• **Task**
Copy each line from the entries that the word "least" appears in.

Source records:
>>>
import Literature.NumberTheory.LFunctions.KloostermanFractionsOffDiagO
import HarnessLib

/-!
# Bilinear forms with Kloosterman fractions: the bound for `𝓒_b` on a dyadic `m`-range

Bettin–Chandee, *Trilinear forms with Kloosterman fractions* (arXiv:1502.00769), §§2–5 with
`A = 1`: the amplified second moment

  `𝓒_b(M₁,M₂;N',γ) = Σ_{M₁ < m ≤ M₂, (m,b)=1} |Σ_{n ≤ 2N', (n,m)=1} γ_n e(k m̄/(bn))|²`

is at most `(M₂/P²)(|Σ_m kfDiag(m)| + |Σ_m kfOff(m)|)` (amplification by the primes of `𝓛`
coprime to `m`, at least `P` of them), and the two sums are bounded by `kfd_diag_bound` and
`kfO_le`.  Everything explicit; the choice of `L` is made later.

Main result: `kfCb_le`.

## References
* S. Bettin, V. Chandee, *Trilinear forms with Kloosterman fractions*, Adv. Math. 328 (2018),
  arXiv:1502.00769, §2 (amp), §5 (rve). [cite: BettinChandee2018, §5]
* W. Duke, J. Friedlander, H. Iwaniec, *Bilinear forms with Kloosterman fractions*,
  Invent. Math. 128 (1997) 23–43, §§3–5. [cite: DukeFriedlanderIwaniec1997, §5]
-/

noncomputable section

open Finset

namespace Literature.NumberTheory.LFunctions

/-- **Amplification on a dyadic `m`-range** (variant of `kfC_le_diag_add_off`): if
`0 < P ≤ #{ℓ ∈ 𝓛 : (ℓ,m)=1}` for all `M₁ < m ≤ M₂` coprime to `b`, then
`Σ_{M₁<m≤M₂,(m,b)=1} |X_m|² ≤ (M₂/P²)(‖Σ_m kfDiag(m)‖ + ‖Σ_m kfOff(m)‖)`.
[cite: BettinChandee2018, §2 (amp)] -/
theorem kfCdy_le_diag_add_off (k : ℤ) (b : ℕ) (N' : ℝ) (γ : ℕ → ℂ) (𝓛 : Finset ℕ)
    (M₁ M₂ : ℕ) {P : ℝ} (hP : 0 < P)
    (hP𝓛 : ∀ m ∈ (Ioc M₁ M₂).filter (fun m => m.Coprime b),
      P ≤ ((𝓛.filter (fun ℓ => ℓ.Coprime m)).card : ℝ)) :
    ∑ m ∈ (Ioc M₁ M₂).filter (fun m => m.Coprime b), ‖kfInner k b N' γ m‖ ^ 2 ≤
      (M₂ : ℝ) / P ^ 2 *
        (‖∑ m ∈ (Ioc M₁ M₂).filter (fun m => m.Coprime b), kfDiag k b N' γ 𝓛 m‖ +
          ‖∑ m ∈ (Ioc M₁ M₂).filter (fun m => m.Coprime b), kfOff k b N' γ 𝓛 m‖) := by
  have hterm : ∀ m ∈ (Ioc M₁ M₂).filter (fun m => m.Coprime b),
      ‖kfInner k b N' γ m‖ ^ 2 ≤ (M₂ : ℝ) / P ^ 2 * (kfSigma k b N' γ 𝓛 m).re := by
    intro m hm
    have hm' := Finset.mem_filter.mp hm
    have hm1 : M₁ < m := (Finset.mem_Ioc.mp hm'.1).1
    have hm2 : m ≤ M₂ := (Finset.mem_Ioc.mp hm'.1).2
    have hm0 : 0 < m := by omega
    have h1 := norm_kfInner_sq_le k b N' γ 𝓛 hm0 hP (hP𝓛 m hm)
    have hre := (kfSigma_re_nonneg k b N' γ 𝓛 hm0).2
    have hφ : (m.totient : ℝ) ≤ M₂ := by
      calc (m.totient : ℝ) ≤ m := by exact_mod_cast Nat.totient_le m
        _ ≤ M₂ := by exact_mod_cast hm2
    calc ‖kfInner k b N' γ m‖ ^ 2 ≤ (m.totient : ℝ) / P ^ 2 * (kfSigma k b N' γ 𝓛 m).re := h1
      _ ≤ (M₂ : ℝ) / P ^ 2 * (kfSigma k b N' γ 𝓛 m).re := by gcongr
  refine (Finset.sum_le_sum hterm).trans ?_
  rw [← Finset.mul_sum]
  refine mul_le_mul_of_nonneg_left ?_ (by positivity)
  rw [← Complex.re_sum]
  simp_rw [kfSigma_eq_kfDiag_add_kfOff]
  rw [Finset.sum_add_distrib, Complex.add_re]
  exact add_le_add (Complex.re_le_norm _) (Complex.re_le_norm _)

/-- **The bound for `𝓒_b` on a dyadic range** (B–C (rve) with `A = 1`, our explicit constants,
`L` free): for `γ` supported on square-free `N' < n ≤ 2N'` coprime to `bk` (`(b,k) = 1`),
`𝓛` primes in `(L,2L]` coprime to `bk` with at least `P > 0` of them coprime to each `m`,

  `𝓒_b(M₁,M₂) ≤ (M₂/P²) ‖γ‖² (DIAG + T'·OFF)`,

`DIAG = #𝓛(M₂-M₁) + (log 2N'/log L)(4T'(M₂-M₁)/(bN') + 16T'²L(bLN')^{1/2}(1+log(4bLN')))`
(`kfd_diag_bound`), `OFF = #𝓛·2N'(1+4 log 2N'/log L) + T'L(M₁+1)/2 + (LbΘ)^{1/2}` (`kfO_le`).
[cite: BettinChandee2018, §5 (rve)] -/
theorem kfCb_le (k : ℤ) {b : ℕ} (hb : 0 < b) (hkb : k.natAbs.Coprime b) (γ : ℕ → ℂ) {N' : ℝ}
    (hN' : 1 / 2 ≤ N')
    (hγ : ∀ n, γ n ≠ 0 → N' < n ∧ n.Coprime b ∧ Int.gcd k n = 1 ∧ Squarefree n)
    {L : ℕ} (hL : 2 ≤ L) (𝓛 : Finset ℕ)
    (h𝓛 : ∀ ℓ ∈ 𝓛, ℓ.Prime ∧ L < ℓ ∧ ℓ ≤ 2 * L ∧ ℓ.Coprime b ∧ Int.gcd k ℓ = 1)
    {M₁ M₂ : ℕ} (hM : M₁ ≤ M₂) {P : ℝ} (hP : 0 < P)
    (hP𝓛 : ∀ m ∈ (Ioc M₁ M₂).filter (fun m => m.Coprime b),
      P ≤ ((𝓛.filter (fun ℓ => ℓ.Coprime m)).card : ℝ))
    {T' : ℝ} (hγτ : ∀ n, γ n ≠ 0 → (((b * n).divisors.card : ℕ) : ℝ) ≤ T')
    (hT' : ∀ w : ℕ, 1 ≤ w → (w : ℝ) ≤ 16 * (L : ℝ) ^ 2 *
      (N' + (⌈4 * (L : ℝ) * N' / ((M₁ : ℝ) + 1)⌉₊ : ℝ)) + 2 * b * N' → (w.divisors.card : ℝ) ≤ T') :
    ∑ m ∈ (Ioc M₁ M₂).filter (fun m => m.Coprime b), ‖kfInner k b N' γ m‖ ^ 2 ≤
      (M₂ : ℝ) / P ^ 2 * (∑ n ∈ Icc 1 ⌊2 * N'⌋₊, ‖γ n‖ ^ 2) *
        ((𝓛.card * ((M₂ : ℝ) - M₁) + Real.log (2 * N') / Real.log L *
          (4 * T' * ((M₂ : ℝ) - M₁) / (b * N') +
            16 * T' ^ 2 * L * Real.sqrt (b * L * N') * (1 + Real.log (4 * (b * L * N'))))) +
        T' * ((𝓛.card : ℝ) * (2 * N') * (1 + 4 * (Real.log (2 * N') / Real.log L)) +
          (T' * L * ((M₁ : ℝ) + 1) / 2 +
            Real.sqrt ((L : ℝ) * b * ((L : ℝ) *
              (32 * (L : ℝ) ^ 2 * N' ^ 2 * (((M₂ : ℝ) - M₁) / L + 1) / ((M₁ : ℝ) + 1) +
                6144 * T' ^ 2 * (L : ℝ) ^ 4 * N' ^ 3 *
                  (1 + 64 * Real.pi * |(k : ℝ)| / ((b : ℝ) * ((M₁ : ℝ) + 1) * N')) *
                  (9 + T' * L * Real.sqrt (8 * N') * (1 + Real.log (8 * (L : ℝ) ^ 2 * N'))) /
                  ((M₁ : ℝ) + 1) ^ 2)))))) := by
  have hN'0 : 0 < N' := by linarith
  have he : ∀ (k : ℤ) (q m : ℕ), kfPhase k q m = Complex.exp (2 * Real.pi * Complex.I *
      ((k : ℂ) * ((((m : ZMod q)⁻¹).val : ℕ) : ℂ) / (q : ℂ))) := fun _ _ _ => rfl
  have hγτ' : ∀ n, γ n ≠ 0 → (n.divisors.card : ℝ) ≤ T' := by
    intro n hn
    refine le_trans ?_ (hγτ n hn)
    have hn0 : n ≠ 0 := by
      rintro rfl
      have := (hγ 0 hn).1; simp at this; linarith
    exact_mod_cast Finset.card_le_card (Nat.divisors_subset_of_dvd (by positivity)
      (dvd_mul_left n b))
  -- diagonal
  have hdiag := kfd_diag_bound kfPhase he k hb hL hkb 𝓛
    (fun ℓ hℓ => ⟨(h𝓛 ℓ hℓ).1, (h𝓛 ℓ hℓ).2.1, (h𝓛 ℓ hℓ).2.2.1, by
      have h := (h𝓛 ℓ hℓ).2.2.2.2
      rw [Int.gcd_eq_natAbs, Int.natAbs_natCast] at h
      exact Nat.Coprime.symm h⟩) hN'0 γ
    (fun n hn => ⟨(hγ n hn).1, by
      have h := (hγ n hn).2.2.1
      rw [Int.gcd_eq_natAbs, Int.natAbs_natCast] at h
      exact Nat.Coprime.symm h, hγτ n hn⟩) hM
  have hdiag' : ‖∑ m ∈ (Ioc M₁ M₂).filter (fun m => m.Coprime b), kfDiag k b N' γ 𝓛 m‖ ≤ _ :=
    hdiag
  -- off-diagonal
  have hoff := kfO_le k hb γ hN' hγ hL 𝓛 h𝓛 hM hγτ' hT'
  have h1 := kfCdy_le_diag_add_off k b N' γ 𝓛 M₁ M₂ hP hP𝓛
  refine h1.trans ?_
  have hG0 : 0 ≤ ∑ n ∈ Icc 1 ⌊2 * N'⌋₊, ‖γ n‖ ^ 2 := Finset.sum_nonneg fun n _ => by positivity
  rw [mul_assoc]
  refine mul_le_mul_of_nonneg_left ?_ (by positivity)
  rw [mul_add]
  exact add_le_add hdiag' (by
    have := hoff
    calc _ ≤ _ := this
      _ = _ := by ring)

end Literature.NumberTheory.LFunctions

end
<<<
• **Output**
coprime to `m`, at least `P` of them), and the two sums are bounded by `kfd_diag_bound` and
`𝓛` primes in `(L,2L]` coprime to `bk` with at least `P > 0` of them coprime to each `m`,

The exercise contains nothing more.